A boost in self-assessment tax receipts and a bumper flow of capital gains tax to the exchequer has sent the government’s borrowing bill to its lowest January level in 17 years.
The boost to income generated a surplus of £9.4bn, the highest January surplus since 2000.
However, the surplus for January 2017 was only £300m higher than the same month last year, which was less than City economists had expected.
The latest data means the budget deficit for the year – the difference between tax income and government spending – is 21.6% lower than the same time last year.
In the financial year to date, since last April, public sector net borrowing declined by £13.6bn to £49.3bn, compared with the same period in the previous financial year. The data excludes public sector-owned banks such as Royal Bank of Scotland.
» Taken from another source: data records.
import Literature.NumberTheory.GaloisCohomology.Howard2004.QuotFunctoriality
import HarnessLib

/-!
# Howard 2004, Def. 1.1.3: the canonical quotient `T/IT` as a discrete Galois module (`modIdeal`)

Tranche 3d of (W9) (cell `pub/bsd-print-x9`; the object part of x9-p1 LEAD's (T3-iii)
«`restrictCoeff (I : Ideal R)` — levels `𝐓/(I + 𝔪^{e_k})`», 2026-08-28 14:56Z, at ONE level):
for an `R`-linear discrete `Γ_K`-module `T` (tree `DiscreteGaloisModule` + x10b-p2's
`IsScalarLinear`) and an ideal `I ⊆ R`, the quotient `T/IT` («`Quot(T)` … objects are quotients
`T/IT` of `T` by ideals of `R`», arXiv:1202.6340 Def. 2.1.3, p. 5 L93–99) as a discrete
`Γ_K`-module on the `R`-module `T ⧸ I•T`, with its canonical presentation
`IsQuotientBy ρ I (modIdeal ρ hρ I) (mkQ)` (tranche 2) — so every consumer (the Kolyvagin
quotients `T^{(k)}/I_n` of `LevelData`, the ring change `𝐓/q_m𝐓` of Rem. 1.2.4 (iii)) has an
inhabitant of the presentation predicate without building one by hand.  Definitions with bodies
and proved lemmas only; no named fact, no `sorry`, no instance.
[cite: Howard2004HeegnerKolyvagin, Def. 1.1.3 (arXiv Def. 2.1.3, p. 5, L93–99)]
-/

set_option autoImplicit false

noncomputable section

open Function Field
open scoped Classical

namespace Literature.NumberTheory.GaloisCohomology.Howard2004

open Literature.NumberTheory.GaloisRepresentations
open Literature.NumberTheory.GaloisRepresentations.DiscreteGaloisModule

namespace DiscreteGaloisModuleQuot

variable {K : Type} [Field K] {M : Type} [AddCommGroup M] [TopologicalSpace M]
  [DiscreteTopology M] {R : Type} [CommRing R] [Module R M]

/-- The operator `ρ σ` as an `R`-LINEAR map (it is one by `IsScalarLinear`). [cite: Howard2004HeegnerKolyvagin, §1 conventions, Mod_{R,K} (arXiv p. 5, L3–8)] -/
def linearOp (ρ : DiscreteGaloisModule K M) (hρ : ρ.IsScalarLinear R) (σ : absoluteGaloisGroup K) :
    M →ₗ[R] M where
  toFun := ρ σ
  map_add' := map_add _
  map_smul' r m := hρ σ r m

/-- Unfolding `linearOp`. [cite: Howard2004HeegnerKolyvagin, §1 conventions (arXiv p. 5, L3–8)] -/
@[simp] theorem linearOp_apply (ρ : DiscreteGaloisModule K M) (hρ : ρ.IsScalarLinear R)
    (σ : absoluteGaloisGroup K) (m : M) : linearOp ρ hρ σ m = ρ σ m := rfl

/-- `I•T` is `Γ_K`-stable. [cite: Howard2004HeegnerKolyvagin, Def. 1.1.3 (arXiv p. 5, L93–99)] -/
theorem smul_top_le_comap (ρ : DiscreteGaloisModule K M) (hρ : ρ.IsScalarLinear R) (I : Ideal R)
    (σ : absoluteGaloisGroup K) :
    (I • (⊤ : Submodule R M)) ≤ (I • (⊤ : Submodule R M)).comap (linearOp ρ hρ σ) := by
  rw [← Submodule.map_le_iff_le_comap, Submodule.map_smul'']
  exact Submodule.smul_mono le_rfl le_top

/-- The action of `σ` on `T ⧸ I•T`. [cite: Howard2004HeegnerKolyvagin, Def. 1.1.3 (arXiv p. 5, L93–99)] -/
def quotOp (ρ : DiscreteGaloisModule K M) (hρ : ρ.IsScalarLinear R) (I : Ideal R)
    (σ : absoluteGaloisGroup K) :
    (M ⧸ (I • (⊤ : Submodule R M))) →ₗ[R] (M ⧸ (I • (⊤ : Submodule R M))) :=
  (I • (⊤ : Submodule R M)).mapQ (I • (⊤ : Submodule R M)) (linearOp ρ hρ σ)
    (smul_top_le_comap ρ hρ I σ)

/-- `quotOp` on classes. [cite: Howard2004HeegnerKolyvagin, Def. 1.1.3 (arXiv p. 5, L93–99)] -/
@[simp] theorem quotOp_mk (ρ : DiscreteGaloisModule K M) (hρ : ρ.IsScalarLinear R) (I : Ideal R)
    (σ : absoluteGaloisGroup K) (m : M) :
    quotOp ρ hρ I σ (Submodule.Quotient.mk m) = Submodule.Quotient.mk (ρ σ m) := rfl

/-- The representation of `Γ_K` on `T ⧸ I•T` (as `ℤ`-linear maps, the tree's convention).
[cite: Howard2004HeegnerKolyvagin, Def. 1.1.3 (arXiv p. 5, L93–99)] -/
def quotRepresentation (ρ : DiscreteGaloisModule K M) (hρ : ρ.IsScalarLinear R) (I : Ideal R) :
    Representation ℤ (absoluteGaloisGroup K) (M ⧸ (I • (⊤ : Submodule R M))) where
  toFun σ := (quotOp ρ hρ I σ).toAddMonoidHom.toIntLinearMap
  map_one' := by
    apply LinearMap.ext
    intro q
    induction q using Submodule.Quotient.induction_on with
    | _ m =>
      change Submodule.Quotient.mk (ρ 1 m) = Submodule.Quotient.mk m
      rw [map_one]
      rfl
  map_mul' σ τ := by
    apply LinearMap.ext
    intro q
    induction q using Submodule.Quotient.induction_on with
    | _ m =>
      change Submodule.Quotient.mk (ρ (σ * τ) m) =
        Submodule.Quotient.mk (ρ σ (ρ τ m))
      rw [map_mul]
      rfl

/-- Unfolding `quotRepresentation` on classes. [cite: Howard2004HeegnerKolyvagin, Def. 1.1.3 (arXiv p. 5, L93–99)] -/
@[simp] theorem quotRepresentation_apply_mk (ρ : DiscreteGaloisModule K M)
    (hρ : ρ.IsScalarLinear R) (I : Ideal R) (σ : absoluteGaloisGroup K) (m : M) :
    quotRepresentation ρ hρ I σ (Submodule.Quotient.mk m) = Submodule.Quotient.mk (ρ σ m) := rfl

end DiscreteGaloisModuleQuot

open DiscreteGaloisModuleQuot

section ModIdeal

variable {K : Type} [Field K] {M : Type} [AddCommGroup M] [TopologicalSpace M]
  [DiscreteTopology M] {R : Type} [CommRing R] [Module R M]

/-- **`T/IT` as a discrete `Γ_K`-module** (the object of `Quot(T)` attached to the ideal `I`,
Def. 1.1.3), on the `R`-module `T ⧸ I•T`; continuity: the stabiliser of `m mod IT` contains the
open stabiliser of `m`. [cite: Howard2004HeegnerKolyvagin, Def. 1.1.3 (arXiv Def. 2.1.3, p. 5, L93–99)] -/
def modIdeal (ρ : DiscreteGaloisModule K M) (hρ : ρ.IsScalarLinear R) (I : Ideal R) :
    DiscreteGaloisModule K (M ⧸ (I • (⊤ : Submodule R M))) :=
  ContinuousRep.ofStabilizerMemNhdsOne (quotRepresentation ρ hρ I) fun q => by
    induction q using Submodule.Quotient.induction_on with
    | _ m =>
      refine Filter.mem_of_superset (ρ.setOf_apply_eq_mem_nhds_one m) fun g hg => ?_
      simp only [Set.mem_setOf_eq] at hg ⊢
      rw [quotRepresentation_apply_mk, hg]

/-- Unfolding `modIdeal` on classes: `σ · (m mod IT) = (σ m) mod IT`. [cite: Howard2004HeegnerKolyvagin, Def. 1.1.3 (arXiv p. 5, L93–99)] -/
@[simp] theorem modIdeal_apply_mk (ρ : DiscreteGaloisModule K M) (hρ : ρ.IsScalarLinear R)
    (I : Ideal R) (σ : absoluteGaloisGroup K) (m : M) :
    modIdeal ρ hρ I σ (Submodule.Quotient.mk m) = Submodule.Quotient.mk (ρ σ m) := rfl

/-- **The canonical presentation of `T/IT`**: the quotient map presents `modIdeal ρ hρ I` as the
object `T/IT` of `Quot(T)` (tranche-2 `IsQuotientBy`). [cite: Howard2004HeegnerKolyvagin, Def. 1.1.3 (arXiv p. 5, L93–99)] -/
theorem isQuotientBy_modIdeal [NumberField K] (ρ : DiscreteGaloisModule K M)
    (hρ : ρ.IsScalarLinear R) (I : Ideal R) :
    IsQuotientBy ρ I (modIdeal ρ hρ I) (I • (⊤ : Submodule R M)).mkQ where
  surjective := Submodule.mkQ_surjective _
  ker_eq := Submodule.ker_mkQ _
  equivariant _ _ := rfl

/-- `T/IT` is `R`-linear. [cite: Howard2004HeegnerKolyvagin, Def. 1.1.3 (arXiv p. 5, L93–99)] -/
theorem isScalarLinear_modIdeal (ρ : DiscreteGaloisModule K M) (hρ : ρ.IsScalarLinear R)
    (I : Ideal R) : (modIdeal ρ hρ I).IsScalarLinear R := by
  intro σ r q
  induction q using Submodule.Quotient.induction_on with
  | _ m =>
    change modIdeal ρ hρ I σ (Submodule.Quotient.mk (r • m)) = r • Submodule.Quotient.mk (ρ σ m)
    rw [modIdeal_apply_mk, hρ σ r m, Submodule.Quotient.mk_smul]

/-- `T/IT` as an `R/I`-module object (the ring-change view of tranche 3b applied to the canonical
presentation): the action is `R/I`-linear. [cite: Howard2004HeegnerKolyvagin, Rem. 1.2.4 (iii) (arXiv p. 7, L19–27)] -/
theorem isScalarLinear_modIdeal_quotient [NumberField K] (ρ : DiscreteGaloisModule K M)
    (hρ : ρ.IsScalarLinear R) (I : Ideal R) :
    letI := (isQuotientBy_modIdeal ρ hρ I).moduleQuotient
    (modIdeal ρ hρ I).IsScalarLinear (R ⧸ I) :=
  (isQuotientBy_modIdeal ρ hρ I).isScalarLinear_quotient (isScalarLinear_modIdeal ρ hρ I)

end ModIdeal

end Literature.NumberTheory.GaloisCohomology.Howard2004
The modest boost is expected to put the chancellor, Philip Hammond, in a position to ease some of the Treasury’s planned austerity in the next financial year when he stands up to deliver his first full budget in a fortnight.
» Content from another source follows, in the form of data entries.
/-- **Parity lemma (an even graph has no bridge).**  In a finite set of non-loop edges all of whose
vertex degrees are even, the two ends of an edge are still joined after the edge is deleted.
[cite: Diestel2017, Prop. 1.9.1 / Thm. 1.8.1 (Euler: even degrees ⇒ every edge lies on a cycle)] -/
theorem reflTransGen_erase_of_even (E : Finset (Sym2 V)) (hnd : ∀ e ∈ E, ¬ e.IsDiag) {Vs : Finset V}
    (hVs : ∀ e ∈ E, ∀ v ∈ e, v ∈ Vs) (hdeg : ∀ v ∈ Vs, Even (edeg E v)) {a b : V} (hab : s(a, b) ∈ E) :
    ReflTransGen (EAdj (E.erase s(a, b))) a b := by
  classical
  set E' := E.erase s(a, b) with hE'
  set S := Vs.filter fun v => ReflTransGen (EAdj E') a v with hSdef
  by_contra hcon
  have haS : a ∈ S := mem_filter.2 ⟨hVs _ hab a (Sym2.mem_mk_left a b), ReflTransGen.refl⟩
  have hbS : b ∉ S := fun h => hcon (mem_filter.1 h).2
  have hab' : a ≠ b := fun h => by
    have := hnd _ hab; rw [h] at this; exact this (Sym2.mk_isDiag_iff.2 rfl)
  -- the incidence sum over `E` is even …
  have heven := even_sum_card_filter E hdeg (S := S) (filter_subset _ _)
  -- … but it is the even sum over `E'` plus `1`
  rw [← Finset.insert_erase hab, sum_insert (Finset.notMem_erase _ _)] at heven
  have h1 : (S.filter fun v => v ∈ s(a, b)).card = 1 := by
    rw [card_filter_mem_sym2 S hab', if_pos haS, if_neg hbS]
  rw [h1] at heven
  have hrest : Even (∑ e ∈ E', (S.filter fun v => v ∈ e).card) :=
    Finset.even_sum _ (fun e he => even_card_filter_of_closed (fun e he v hv => hVs e (mem_of_mem_erase he) v hv) a he
      (hnd e (mem_of_mem_erase he)))
  rw [← hE'] at heven
  have h2 := Nat.even_iff.1 heven
  have h3 := Nat.even_iff.1 hrest
  omega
A Treasury spokesman said: “We remain committed to returning the public finances to balance and building on our progress in reducing the deficit from 10% to 4% of GDP over the last six years. Next month the chancellor will deliver his spring budget based on updated forecasts from the OBR.”
The Office for National Statistics said self-assessed income tax and capital gains tax receipts increased by £2bn to £19.8bn in January compared with January 2016, pushing the total to the highest January since 1999, when records began.